The motor began with a roar.
It is a strange fact of life, how sometimes a sudden light will be turned on a familiar environment, making it all seem new and entirely different from what we are accustomed to. Four years Yetta had worked in that shop. She had accepted it all as an inevitability, which no more admitted change or "reform" than the courses of the stars. The speeches to which she had listened made it suddenly appear in its true human aspect. It was no longer a thing unalterable, it was an invention of human greed. It was a laboratory where, instead of base metals, the blood of women and young girls was transmuted into gold. The alchemists had failed to find the Philosopher's Stone. The sweat-shop was a modern substitute. It was a contrivance by which such priceless things as youth and health and the hope of the next generation could be coined into good and lawful money of the realm.

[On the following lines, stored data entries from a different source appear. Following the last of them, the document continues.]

import Summits.QuantumFields.YangMills.Theorems.BalabanUVNodesN15PerCubeGreenKnit
import Summits.QuantumFields.YangMills.Theorems.BalabanUVNodesN15TwoSpacingGluingCurvedKnitReg335Box
import HarnessLib

/-!
# N15 = NE2, road (c) — PROGRAMME (PC), FILE D: THE SCALAR COVARIANT GREEN's FUNCTION KNIT FOR A BACKGROUND IN BAŁABAN's PRINTED CLASS (3.35) PER CUBE —
# FILE C's displayed rows `hu`, `hCloc`, `hAloc` PRODUCED from ONE `Reg335Cube` datum per box (lit-balaban r06's class = [B9] (3.35) on a cube, NO global gauge) by
# dag-n15-w2's `uN_exists_gauge_cutCoefLetters_of_reg335Cube`, the box = the one-block neighbourhood of the cut box (n15-c∕127 §2 at the bond `(x, 0)`) (dag-n15-c g26, n15-c∕263)

Cell `pub-ymgap`, seat `pub-ymgap-dag-n15-c` (generation g26; R134 (a), s1; HUMAN RULING D-0062; chair R424 venue).  `bears_on: R4∕N15 · K3⁸ SpineGivenEndpointR13SepCoPHV
(stmt-QuantumFields-27366)`; filed `--kind proof --supports stmt-QuantumFields-27366 --as helper` — COUNT-NEUTRAL.  Two theorems; 0 `def`, 0 `sorry`.  Imports BY NAME n15-c∕262
`…PerCubeGreenKnit` (`uN_scGlued_spec`), n15-c∕127 `…TwoSpacingGluingCurvedKnitReg335Box` (`chiCube_cut_ne_zero_nbhd`: the cut box and its one-step neighbours lie in the box
`c(2w+1,k) + [0,6w+3)`, any spacing; through it dag-n15-w2 g6 `…CurvedLocalCoefLettersOfReg335UN` `uN_exists_gauge_cutCoefLetters_of_reg335Cube`, generic in the carrier, and
lit-balaban r06 `B9Eq335RegularityClasses.Reg335Cube`).  Nothing in the tree is modified.

WHY ∕ WHAT.  [Balaban1985BackgroundPropagators] p.396 (3.35): *«for an arbitrary cube □ of the class … there exists a gauge transformation u on □ such that U^u = e^{iηA} and
|A| < O(1)Mα₀(Lʲη)⁻¹, |∇^ηA| < O(1)Mα₀(Lʲη)⁻² on □̃»*; Cor. 3.6 p.408 + Thm 3.7 p.409: the local operators in the local gauges feed the random walk (3.90) for `G′`.  FILE C is
that random walk on the scalar carrier with the per-cube gauges `u_k` and their (3.35) letters DISPLAYED (`hu hCloc hAloc`); THIS FILE produces them from the printed class, read on
SITES: ★★★ `uN_scGlued_spec_of_reg335Cube` (the class on sets `Q_k` containing the cut box and its `±e_μ` neighbours) and ★★★ `uN_scGlued_spec_of_reg335Box` (the canonical boxes
`Q_k = {x | B(x) ∈ c(2w+1,k) + [0,6w+3)}`, interior hypothesis discharged by n15-c∕127 §2 at `(x, 0)`).  Still displayed (the summand's rows, FILE C's `hP hNVcut hfarN`): the sequel
instantiates `P := a·Q′_Tᵀ Q′_T` (so that `Δ_{R_U} + P = Δ′_a(U)` and the glued operator is `G′(U)`).

HONEST FRAMING ∕ LIMITS.  Composition of LANDED theorems on MODEL carriers (doubled-cube torus cover, one scale, unit weights, torus local propagators; `U(m)`-valued site bond fields
in trace-form coordinates; crude constants); the SHAPE of [B9] Cor. 3.6 ∕ Thm 3.7 at MODEL level — NOT the printed theorems; nothing of [B5]∕[B6]∕[B9] asserted.  NE2⁺ NOT PRINTED, NOT
proved; N15 of record untouched (DISCHARGED AS CONSUMED, p687738); K3⁸ OPEN; counts of record UNMOVED (typed 28∕28 · discharged 8∕27); one finite 𝕋⁴ at fixed ε per index — NOT
infinite volume, NOT OS on ℝ⁴, NOT a mass gap, NOT Clay.  Restate-immune (no Theses import).
-/

noncomputable section
import Summits.HubbardSuperconductivity.HubbardSuperconductivity.Theorems.AnisotropyChordTransferFibre3FinXBSym

/-!
# Route `AnisotropyChord` / H0 rotor rung: FIN combined (rows `N₁` + C) certificate at `L = 17` — cell facts, part `cp`

Kernel facts `xbcCellAny 17 (49/50) 20 la lb (c, bn) = true` (via the symmetric-table evaluator `xbcCellAnyW` of `…FinXBSym`: `rw [← xbcCellAnyW_eq]; decide +kernel`, zero data) for 1 λ-cells of the per-`L` cover
(`…FinXCCover.xbcCheck`; cell design: p3 g6 (g5 generator) scratch `xbc_design.py`, mirrors `xb_mirror.py`/`xc_mirror.py`); assembled in `…FinXBCSeventeen`.
Prover seat `hubbard-h0-rotor-p3` g5; helper for piece A = stmt-HubbardSuperconductivity-23918 of rung 19089 (`--supports`, helper class).
WHAT THIS IS NOT: nothing here proves superconductivity in the Hubbard model (rotor TARGET as worded stays FALSE, g15 verdict); kernel facts for the FIN certificate of two hypotheses (rows `N₁`, C) of ONE conditional reduction.  Tree imports only; no sorry, no new axioms.
-/

set_option linter.dupNamespace false

namespace Summit.HubbardSuperconductivity.HubbardSuperconductivity.Theorems.AnisotropyChord.Transfer.Fibre3

namespace FinXB

set_option maxHeartbeats 4000000 in
/-- kernel fact: cell 107 at `L = 17` (certified, c = (11/20 : ℚ), b = 16/20). [folklore] -/
theorem xbc17_107 : xbcCellAny 17 (49/50 : ℚ) 20 2683724172290289 2750817276597547 ((11/20 : ℚ), (16 : ℕ)) = true := by
  rw [← xbcCellAnyW_eq]
  decide +kernel

end FinXB

end Summit.HubbardSuperconductivity.HubbardSuperconductivity.Theorems.AnisotropyChord.Transfer.Fibre3
import Mathlib
import HarnessLib
import HarnessLib.Audit
import Summits.AtomisticToContinuum.Statement
import Literature.MathematicalPhysics.KineticTheory.LangevinChainNESSHolds
import HarnessLib.Audit.Status.Attr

Her nimble fingers flying subconsciously at the terrible speed through the accustomed motions, Yetta saw all the grim reality of the shop as never before. She saw the broken door to the shamefully filthy toilet, saw the closed, unwashed windows, which meant vitiated, tuberculosis-laden air, saw the backs of the women bent into unhealthy attitudes, saw the strained look in their eyes. More vaguely she saw a vision of the might-be life of these women, – clean homes and happy children. And behind her she felt the existence of the "office", where Jake Goldfogle sat and watched them through his spying window, and contrived new fines. And even more clearly than when she had made her speech, she saw her own function in this infernal scheme of greed, saw herself a lieutenant of the slave-driver behind her. She wondered if the other women hated her as she deserved to be hated. But habit is a hard thing to break, and her fingers sped on as of old.